Страшнов встал, подошел с папиросой к окну: он любил курить в форточку. Стоишь, глядишь, как течет голубоватая струя дыма (будто из машины, черт возьми!), и отдыхаешь. От всего. И от взглядов, вопросительных или просительных («Ну как, доктор, встану я?», «Помогите мне встать, доктор, я жить хочу!»), и от работы (не мясник же, не отрезать поврежденные органы, а восстанавливать хочется), от разговоров, вот таких умных и модных разговоров, которые к тому же дельны, а стало быть, и неизбежны. Куда ты от них уйдешь? Игорь Петрович мальчик по сравнению с тобой, но и он по-своему ищет, вцепился вот в новую науку, он ведь умный и хорошо подготовленный мальчик, он верит, что именно кибернетика может стать панацеей от всех человеческих бед. А ты во что веришь, Страшнов, что ты ищешь?

V

Хорошие больницы, как кладбища, окружают прохладной густой зеленью. Где-то шумит буйный мир, а здесь лишь шелестит листва на деревьях, поют-высвистывают малые пичуги, перескакивая с ветки на ветку, и такое умиротворение, такая тишина вокруг, словно живут здесь не люди, а кроткие неземные существа.
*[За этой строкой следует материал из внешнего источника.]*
/-- ★★ **THE TUBE OF RECORD CARRIES `TubeRows` (BY TEXT).**  For the dimensions of record and any base field `U₀`: px21 g11's E3″ chart with its transversal window shrunk
to `‖(eV y)_b‖ < 1∕2` satisfies the nineteen displayed tube rows of LINE g18-1's `DetRepB` — (T2-ALL) by ✓`offPivot_transversal_shift_uniform`, the Haar chart identity by
restriction to the (open, by (F3)) image of the smaller window — together with `σ 0 = U₀` and `0 ∈ UV`.
[cite: Helgason2000, Ch. I §1 Thm 1.14 p.96; Balaban1985Variational, Thm 1 (8)-(10) p.279 and (142) p.299; Balaban1985Averaging, (8), (10) p.18] -/
theorem exists_tubeRows (hk : K - J ≤ (F.P K).m + (F.P K).K)
    [DecidablePred (· ∈ (combSet (K - J) : Set (PBond (F.P K) 0)) ∪ Set.range (iterCentralBond (P := F.P K) (K - J)))] (dZ dV : ℕ)
    (hdZ : dZ = Module.finrank ℝ (specialUnitaryLogChart (Fin 2)).lie *
      ((Fintype.card (Site (F.P K) 0) - Fintype.card (Site (F.P K) (K - J))) + Fintype.card (PBond (F.P K) (K - J))))
    (hdV : dV = Module.finrank ℝ (specialUnitaryLogChart (Fin 2)).lie *
        (Fintype.card (PBond (F.P K) 0) - Fintype.card (PBond (F.P K) (K - J))) -
      Module.finrank ℝ (specialUnitaryLogChart (Fin 2)).lie * (Fintype.card (Site (F.P K) 0) - Fintype.card (Site (F.P K) (K - J))))
    (U₀ : GaugeField (F.P K) 0 (Matrix.specialUnitaryGroup (Fin 2) ℂ)) :
    ∃ (e : EuclideanSpace ℝ (Fin dZ) → ↥(residualSubgroup F hJK) × (PBond (F.P K) (K - J) → Matrix.specialUnitaryGroup (Fin 2) ℂ))
      (σ : EuclideanSpace ℝ (Fin dV) → GaugeField (F.P K) 0 (Matrix.specialUnitaryGroup (Fin 2) ℂ))
      (UZ : Set (EuclideanSpace ℝ (Fin dZ))) (UV : Set (EuclideanSpace ℝ (Fin dV)))
      (jZ : EuclideanSpace ℝ (Fin dZ) → ℝ) (jV : EuclideanSpace ℝ (Fin dV) → ℝ) (ρ : ℝ),
      σ 0 = U₀ ∧ (0 : EuclideanSpace ℝ (Fin dV)) ∈ UV ∧
      (Continuous e ∧ e 0 = 1 ∧
      𝓝 (1 : ↥(residualSubgroup F hJK) × (PBond (F.P K) (K - J) → Matrix.specialUnitaryGroup (Fin 2) ℂ)) ≤ map e (𝓝 0) ∧
      Continuous σ ∧
      ContDiff ℝ ⊤ (fun y : EuclideanSpace ℝ (Fin dV) => fun b : PBond (F.P K) 0 => ((σ y b : Matrix.specialUnitaryGroup (Fin 2) ℂ) : Matrix (Fin 2) (Fin 2) ℂ)) ∧
      IsOpen UZ ∧ IsOpen UV ∧ (0 : EuclideanSpace ℝ (Fin dZ)) ∈ UZ ∧
      (∀ y₁ ∈ UV, ∃ c : ℝ, 0 < c ∧ ∀ᶠ v in 𝓝 (0 : EuclideanSpace ℝ (Fin dV)),
        c * ‖v‖ ^ 2 ≤ ⨅ w : {w : Site (F.P K) 0 → Matrix.specialUnitaryGroup (Fin 2) ℂ |
              ∀ U : GaugeField (F.P K) 0 (Matrix.specialUnitaryGroup (Fin 2) ℂ),
                descendTo F ℰp J K hJK (GaugeField.gaugeAct w U) = descendTo F ℰp J K hJK U},
            ∑ ℓ ∈ Finset.univ.filter (fun ℓ : PBond (F.P K) 0 =>
                ∀ c', iterCentralBond (P := F.P K) (K - J) c' ≠ ℓ),
              dist1 (σ (y₁ + v) ℓ * ((GaugeField.gaugeAct (w : Site (F.P K) 0 → Matrix.specialUnitaryGroup (Fin 2) ℂ) (σ y₁)) ℓ)⁻¹) ^ 2) ∧
      InjOn (fun p : EuclideanSpace ℝ (Fin dZ) × EuclideanSpace ℝ (Fin dV) =>
        pivotAct F hJK (iterCentralBond (P := F.P K) (K - J)) (e p.1) (σ p.2)) (UZ ×ˢ UV) ∧
      (∀ p ∈ UZ ×ˢ UV, ∀ s ∈ 𝓝 p, (fun p : EuclideanSpace ℝ (Fin dZ) × EuclideanSpace ℝ (Fin dV) =>
        pivotAct F hJK (iterCentralBond (P := F.P K) (K - J)) (e p.1) (σ p.2)) '' s ∈
        𝓝 ((fun p : EuclideanSpace ℝ (Fin dZ) × EuclideanSpace ℝ (Fin dV) =>
        pivotAct F hJK (iterCentralBond (P := F.P K) (K - J)) (e p.1) (σ p.2)) p)) ∧
      ContinuousOn jZ UZ ∧ ContinuousOn jV UV ∧ (∀ z ∈ UZ, 0 ≤ jZ z) ∧ (∀ y ∈ UV, 0 ≤ jV y) ∧
      (fieldMeasure (F.P K) 0 (Matrix.specialUnitaryGroup (Fin 2) ℂ)).restrict
          ((fun p : EuclideanSpace ℝ (Fin dZ) × EuclideanSpace ℝ (Fin dV) =>
            pivotAct F hJK (iterCentralBond (P := F.P K) (K - J)) (e p.1) (σ p.2)) '' (UZ ×ˢ UV)) =
        ((((volume : Measure (EuclideanSpace ℝ (Fin dZ))).prod (volume : Measure (EuclideanSpace ℝ (Fin dV)))).restrict (UZ ×ˢ UV)).withDensity
            fun w => ENNReal.ofReal (jZ w.1 * jV w.2)).map
          (fun p : EuclideanSpace ℝ (Fin dZ) × EuclideanSpace ℝ (Fin dV) =>
            pivotAct F hJK (iterCentralBond (P := F.P K) (K - J)) (e p.1) (σ p.2)) ∧
      0 < ρ ∧ Metric.closedBall (0 : EuclideanSpace ℝ (Fin dZ)) ρ ⊆ UZ ∧ 0 < ∫ z in Metric.ball (0 : EuclideanSpace ℝ (Fin dZ)) ρ, jZ z) := by
  obtain ⟨e, σ, eV, UZ, UV, jZ, jV, ρ, he, he1, he𝓝, hσ, hσ0, hσs, hD0, hD1, hF4a, -, -, hUZo, hUVo, h0Z, h0V, hinj, hF3,
      hjZc, hjVc, hjZ0, hjV0, -, -, -, -, hchart, hρ, hρUZ, hjZint⟩ :=
    exists_tubularHaarChart_pivotAct_local F hJK hk dZ dV hdZ hdV U₀
  -- the uniform off-pivot transversality of the tube on the small window
  obtain ⟨c₁, hc₁, hT2u⟩ := offPivot_transversal_shift_uniform F hJK hk eV hD0 hD1 hF4a
  -- the shrunk transversal window `UV ∩ S`, `S := ‖(eV y)_b‖ < 1/2` for every free bond
  have hSo : IsOpen {y : EuclideanSpace ℝ (Fin dV) | ∀ b : {b : PBond (F.P K) 0 // b ∉ (combSet (K - J) : Set (PBond (F.P K) 0)) ∪ Set.range (iterCentralBond (P := F.P K) (K - J))}, ‖((eV y : (piLogChart (specialUnitaryLogChart (Fin 2)) {b : PBond (F.P K) 0 // b ∉ (combSet (K - J) : Set (PBond (F.P K) 0)) ∪ Set.range (iterCentralBond (P := F.P K) (K - J))}).lie) : {b : PBond (F.P K) 0 // b ∉ (combSet (K - J) : Set (PBond (F.P K) 0)) ∪ Set.range (iterCentralBond (P := F.P K) (K - J))} → Matrix (Fin 2) (Fin 2) ℂ) b‖ < 1 / 2} := by
    rw [Set.setOf_forall]
    refine isOpen_iInter_of_finite fun b => ?_
    have hcont : Continuous fun y : EuclideanSpace ℝ (Fin dV) =>
        ‖((eV y : (piLogChart (specialUnitaryLogChart (Fin 2)) {b : PBond (F.P K) 0 // b ∉ (combSet (K - J) : Set (PBond (F.P K) 0)) ∪ Set.range (iterCentralBond (P := F.P K) (K - J))}).lie) : {b : PBond (F.P K) 0 // b ∉ (combSet (K - J) : Set (PBond (F.P K) 0)) ∪ Set.range (iterCentralBond (P := F.P K) (K - J))} → Matrix (Fin 2) (Fin 2) ℂ) b‖ :=
      ((continuous_apply b).comp (continuous_subtype_val.comp eV.continuous)).norm
    exact isOpen_lt hcont continuous_const
  have h0S : (0 : EuclideanSpace ℝ (Fin dV)) ∈ {y : EuclideanSpace ℝ (Fin dV) | ∀ b : {b : PBond (F.P K) 0 // b ∉ (combSet (K - J) : Set (PBond (F.P K) 0)) ∪ Set.range (iterCentralBond (P := F.P K) (K - J))}, ‖((eV y : (piLogChart (specialUnitaryLogChart (Fin 2)) {b : PBond (F.P K) 0 // b ∉ (combSet (K - J) : Set (PBond (F.P K) 0)) ∪ Set.range (iterCentralBond (P := F.P K) (K - J))}).lie) : {b : PBond (F.P K) 0 // b ∉ (combSet (K - J) : Set (PBond (F.P K) 0)) ∪ Set.range (iterCentralBond (P := F.P K) (K - J))} → Matrix (Fin 2) (Fin 2) ℂ) b‖ < 1 / 2} := by
    intro b
    simp only [map_zero, ZeroMemClass.coe_zero, Pi.zero_apply, norm_zero]
    norm_num
  have hUV'o : IsOpen (UV ∩ {y : EuclideanSpace ℝ (Fin dV) | ∀ b : {b : PBond (F.P K) 0 // b ∉ (combSet (K - J) : Set (PBond (F.P K) 0)) ∪ Set.range (iterCentralBond (P := F.P K) (K - J))}, ‖((eV y : (piLogChart (specialUnitaryLogChart (Fin 2)) {b : PBond (F.P K) 0 // b ∉ (combSet (K - J) : Set (PBond (F.P K) 0)) ∪ Set.range (iterCentralBond (P := F.P K) (K - J))}).lie) : {b : PBond (F.P K) 0 // b ∉ (combSet (K - J) : Set (PBond (F.P K) 0)) ∪ Set.range (iterCentralBond (P := F.P K) (K - J))} → Matrix (Fin 2) (Fin 2) ℂ) b‖ < 1 / 2}) := hUVo.inter hSo
  have hsub : UZ ×ˢ (UV ∩ {y : EuclideanSpace ℝ (Fin dV) | ∀ b : {b : PBond (F.P K) 0 // b ∉ (combSet (K - J) : Set (PBond (F.P K) 0)) ∪ Set.range (iterCentralBond (P := F.P K) (K - J))}, ‖((eV y : (piLogChart (specialUnitaryLogChart (Fin 2)) {b : PBond (F.P K) 0 // b ∉ (combSet (K - J) : Set (PBond (F.P K) 0)) ∪ Set.range (iterCentralBond (P := F.P K) (K - J))}).lie) : {b : PBond (F.P K) 0 // b ∉ (combSet (K - J) : Set (PBond (F.P K) 0)) ∪ Set.range (iterCentralBond (P := F.P K) (K - J))} → Matrix (Fin 2) (Fin 2) ℂ) b‖ < 1 / 2}) ⊆ UZ ×ˢ UV := prod_mono le_rfl inter_subset_left
  -- the tube map is continuous, hence measurable
  have hΘc : Continuous (fun p : EuclideanSpace ℝ (Fin dZ) × EuclideanSpace ℝ (Fin dV) => pivotAct F hJK (iterCentralBond (P := F.P K) (K - J)) (e p.1) (σ p.2)) :=
    (continuous_pivotAct F hJK (iterCentralBond (P := F.P K) (K - J))).comp₂ (he.comp continuous_fst) (hσ.comp continuous_snd)
  have hΘm : Measurable (fun p : EuclideanSpace ℝ (Fin dZ) × EuclideanSpace ℝ (Fin dV) => pivotAct F hJK (iterCentralBond (P := F.P K) (K - J)) (e p.1) (σ p.2)) := hΘc.measurable
  -- the image of the smaller window is open ((F3)), hence measurable
  have hAopen : IsOpen ((fun p : EuclideanSpace ℝ (Fin dZ) × EuclideanSpace ℝ (Fin dV) => pivotAct F hJK (iterCentralBond (P := F.P K) (K - J)) (e p.1) (σ p.2)) '' (UZ ×ˢ (UV ∩ {y : EuclideanSpace ℝ (Fin dV) | ∀ b : {b : PBond (F.P K) 0 // b ∉ (combSet (K - J) : Set (PBond (F.P K) 0)) ∪ Set.range (iterCentralBond (P := F.P K) (K - J))}, ‖((eV y : (piLogChart (specialUnitaryLogChart (Fin 2)) {b : PBond (F.P K) 0 // b ∉ (combSet (K - J) : Set (PBond (F.P K) 0)) ∪ Set.range (iterCentralBond (P := F.P K) (K - J))}).lie) : {b : PBond (F.P K) 0 // b ∉ (combSet (K - J) : Set (PBond (F.P K) 0)) ∪ Set.range (iterCentralBond (P := F.P K) (K - J))} → Matrix (Fin 2) (Fin 2) ℂ) b‖ < 1 / 2}))) := by
    refine isOpen_iff_mem_nhds.2 ?_
    rintro _ ⟨p, hp, rfl⟩
    exact hF3 p (hsub hp) _ ((hUZo.prod hUV'o).mem_nhds hp)
  have hA : MeasurableSet ((fun p : EuclideanSpace ℝ (Fin dZ) × EuclideanSpace ℝ (Fin dV) => pivotAct F hJK (iterCentralBond (P := F.P K) (K - J)) (e p.1) (σ p.2)) '' (UZ ×ˢ (UV ∩ {y : EuclideanSpace ℝ (Fin dV) | ∀ b : {b : PBond (F.P K) 0 // b ∉ (combSet (K - J) : Set (PBond (F.P K) 0)) ∪ Set.range (iterCentralBond (P := F.P K) (K - J))}, ‖((eV y : (piLogChart (specialUnitaryLogChart (Fin 2)) {b : PBond (F.P K) 0 // b ∉ (combSet (K - J) : Set (PBond (F.P K) 0)) ∪ Set.range (iterCentralBond (P := F.P K) (K - J))}).lie) : {b : PBond (F.P K) 0 // b ∉ (combSet (K - J) : Set (PBond (F.P K) 0)) ∪ Set.range (iterCentralBond (P := F.P K) (K - J))} → Matrix (Fin 2) (Fin 2) ℂ) b‖ < 1 / 2}))) := hAopen.measurableSet
  -- the Haar chart identity restricted to the smaller window
  have hchart' : (fieldMeasure (F.P K) 0 (Matrix.specialUnitaryGroup (Fin 2) ℂ)).restrict ((fun p : EuclideanSpace ℝ (Fin dZ) × EuclideanSpace ℝ (Fin dV) => pivotAct F hJK (iterCentralBond (P := F.P K) (K - J)) (e p.1) (σ p.2)) '' (UZ ×ˢ (UV ∩ {y : EuclideanSpace ℝ (Fin dV) | ∀ b : {b : PBond (F.P K) 0 // b ∉ (combSet (K - J) : Set (PBond (F.P K) 0)) ∪ Set.range (iterCentralBond (P := F.P K) (K - J))}, ‖((eV y : (piLogChart (specialUnitaryLogChart (Fin 2)) {b : PBond (F.P K) 0 // b ∉ (combSet (K - J) : Set (PBond (F.P K) 0)) ∪ Set.range (iterCentralBond (P := F.P K) (K - J))}).lie) : {b : PBond (F.P K) 0 // b ∉ (combSet (K - J) : Set (PBond (F.P K) 0)) ∪ Set.range (iterCentralBond (P := F.P K) (K - J))} → Matrix (Fin 2) (Fin 2) ℂ) b‖ < 1 / 2}))) =
      ((((volume : Measure (EuclideanSpace ℝ (Fin dZ))).prod (volume : Measure (EuclideanSpace ℝ (Fin dV)))).restrict (UZ ×ˢ (UV ∩ {y : EuclideanSpace ℝ (Fin dV) | ∀ b : {b : PBond (F.P K) 0 // b ∉ (combSet (K - J) : Set (PBond (F.P K) 0)) ∪ Set.range (iterCentralBond (P := F.P K) (K - J))}, ‖((eV y : (piLogChart (specialUnitaryLogChart (Fin 2)) {b : PBond (F.P K) 0 // b ∉ (combSet (K - J) : Set (PBond (F.P K) 0)) ∪ Set.range (iterCentralBond (P := F.P K) (K - J))}).lie) : {b : PBond (F.P K) 0 // b ∉ (combSet (K - J) : Set (PBond (F.P K) 0)) ∪ Set.range (iterCentralBond (P := F.P K) (K - J))} → Matrix (Fin 2) (Fin 2) ℂ) b‖ < 1 / 2}))).withDensity
          fun w => ENNReal.ofReal (jZ w.1 * jV w.2)).map (fun p : EuclideanSpace ℝ (Fin dZ) × EuclideanSpace ℝ (Fin dV) => pivotAct F hJK (iterCentralBond (P := F.P K) (K - J)) (e p.1) (σ p.2)) := by
    have h1 : (fieldMeasure (F.P K) 0 (Matrix.specialUnitaryGroup (Fin 2) ℂ)).restrict ((fun p : EuclideanSpace ℝ (Fin dZ) × EuclideanSpace ℝ (Fin dV) => pivotAct F hJK (iterCentralBond (P := F.P K) (K - J)) (e p.1) (σ p.2)) '' (UZ ×ˢ (UV ∩ {y : EuclideanSpace ℝ (Fin dV) | ∀ b : {b : PBond (F.P K) 0 // b ∉ (combSet (K - J) : Set (PBond (F.P K) 0)) ∪ Set.range (iterCentralBond (P := F.P K) (K - J))}, ‖((eV y : (piLogChart (specialUnitaryLogChart (Fin 2)) {b : PBond (F.P K) 0 // b ∉ (combSet (K - J) : Set (PBond (F.P K) 0)) ∪ Set.range (iterCentralBond (P := F.P K) (K - J))}).lie) : {b : PBond (F.P K) 0 // b ∉ (combSet (K - J) : Set (PBond (F.P K) 0)) ∪ Set.range (iterCentralBond (P := F.P K) (K - J))} → Matrix (Fin 2) (Fin 2) ℂ) b‖ < 1 / 2}))) =
        ((fieldMeasure (F.P K) 0 (Matrix.specialUnitaryGroup (Fin 2) ℂ)).restrict ((fun p : EuclideanSpace ℝ (Fin dZ) × EuclideanSpace ℝ (Fin dV) => pivotAct F hJK (iterCentralBond (P := F.P K) (K - J)) (e p.1) (σ p.2)) '' (UZ ×ˢ UV))).restrict ((fun p : EuclideanSpace ℝ (Fin dZ) × EuclideanSpace ℝ (Fin dV) => pivotAct F hJK (iterCentralBond (P := F.P K) (K - J)) (e p.1) (σ p.2)) '' (UZ ×ˢ (UV ∩ {y : EuclideanSpace ℝ (Fin dV) | ∀ b : {b : PBond (F.P K) 0 // b ∉ (combSet (K - J) : Set (PBond (F.P K) 0)) ∪ Set.range (iterCentralBond (P := F.P K) (K - J))}, ‖((eV y : (piLogChart (specialUnitaryLogChart (Fin 2)) {b : PBond (F.P K) 0 // b ∉ (combSet (K - J) : Set (PBond (F.P K) 0)) ∪ Set.range (iterCentralBond (P := F.P K) (K - J))}).lie) : {b : PBond (F.P K) 0 // b ∉ (combSet (K - J) : Set (PBond (F.P K) 0)) ∪ Set.range (iterCentralBond (P := F.P K) (K - J))} → Matrix (Fin 2) (Fin 2) ℂ) b‖ < 1 / 2}))) := by
      rw [Measure.restrict_restrict hA, inter_eq_left.2 (image_mono hsub)]
    rw [h1, hchart, Measure.restrict_map hΘm hA, restrict_withDensity (hA.preimage hΘm), Measure.restrict_restrict (hA.preimage hΘm),
      hinj.preimage_image_inter hsub]
  refine ⟨e, σ, UZ, UV ∩ {y : EuclideanSpace ℝ (Fin dV) | ∀ b : {b : PBond (F.P K) 0 // b ∉ (combSet (K - J) : Set (PBond (F.P K) 0)) ∪ Set.range (iterCentralBond (P := F.P K) (K - J))}, ‖((eV y : (piLogChart (specialUnitaryLogChart (Fin 2)) {b : PBond (F.P K) 0 // b ∉ (combSet (K - J) : Set (PBond (F.P K) 0)) ∪ Set.range (iterCentralBond (P := F.P K) (K - J))}).lie) : {b : PBond (F.P K) 0 // b ∉ (combSet (K - J) : Set (PBond (F.P K) 0)) ∪ Set.range (iterCentralBond (P := F.P K) (K - J))} → Matrix (Fin 2) (Fin 2) ℂ) b‖ < 1 / 2}, jZ, jV, ρ, hσ0, ⟨h0V, h0S⟩, he, he1, he𝓝, hσ, hσs, hUZo, hUV'o, h0Z, ?_, hinj.mono hsub,
    fun p hp s hs => hF3 p (hsub hp) s hs, hjZc.continuousOn, hjVc.continuousOn, fun z _ => hjZ0 z, fun y _ => hjV0 y, hchart', hρ, hρUZ, hjZint⟩
  -- (T2-ALL) on the small window
  intro y₁ hy₁
  exact ⟨c₁, hc₁, hT2u y₁ fun b => (hy₁.2 b).le⟩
И в самой больнице, в массивных каменных корпусах тихо. Неслышно ходят по застеленным коврами коридорам снежно-белые люди, неслышно разговаривают они, неслышно работают блестящими холодными инструментами. Только иногда глубокий стон или отчаянный крик выбросится из окна, протянет руки к зеленым равнодушным деревьям, к небу и обессиленным эхом затеряется, поникнет в густой зелени.

Наверно, здесь кончается жизнь.

Шум машин с отдаленного шоссе доползает сюда слабым, усыпляющим шорохом, этот шорох успокаивает, гладит, смиряет. И лежишь в прохладной шепчущей тишине, слушаешь дыхание спящих товарищей и думаешь о том, о чем прежде думать как-то не приходилось.

Здесь иногда кончается жизнь, которой ты радовался, здесь кончается радость, которая давала тебе счастье, здесь кончается счастье, для которого ты рожден.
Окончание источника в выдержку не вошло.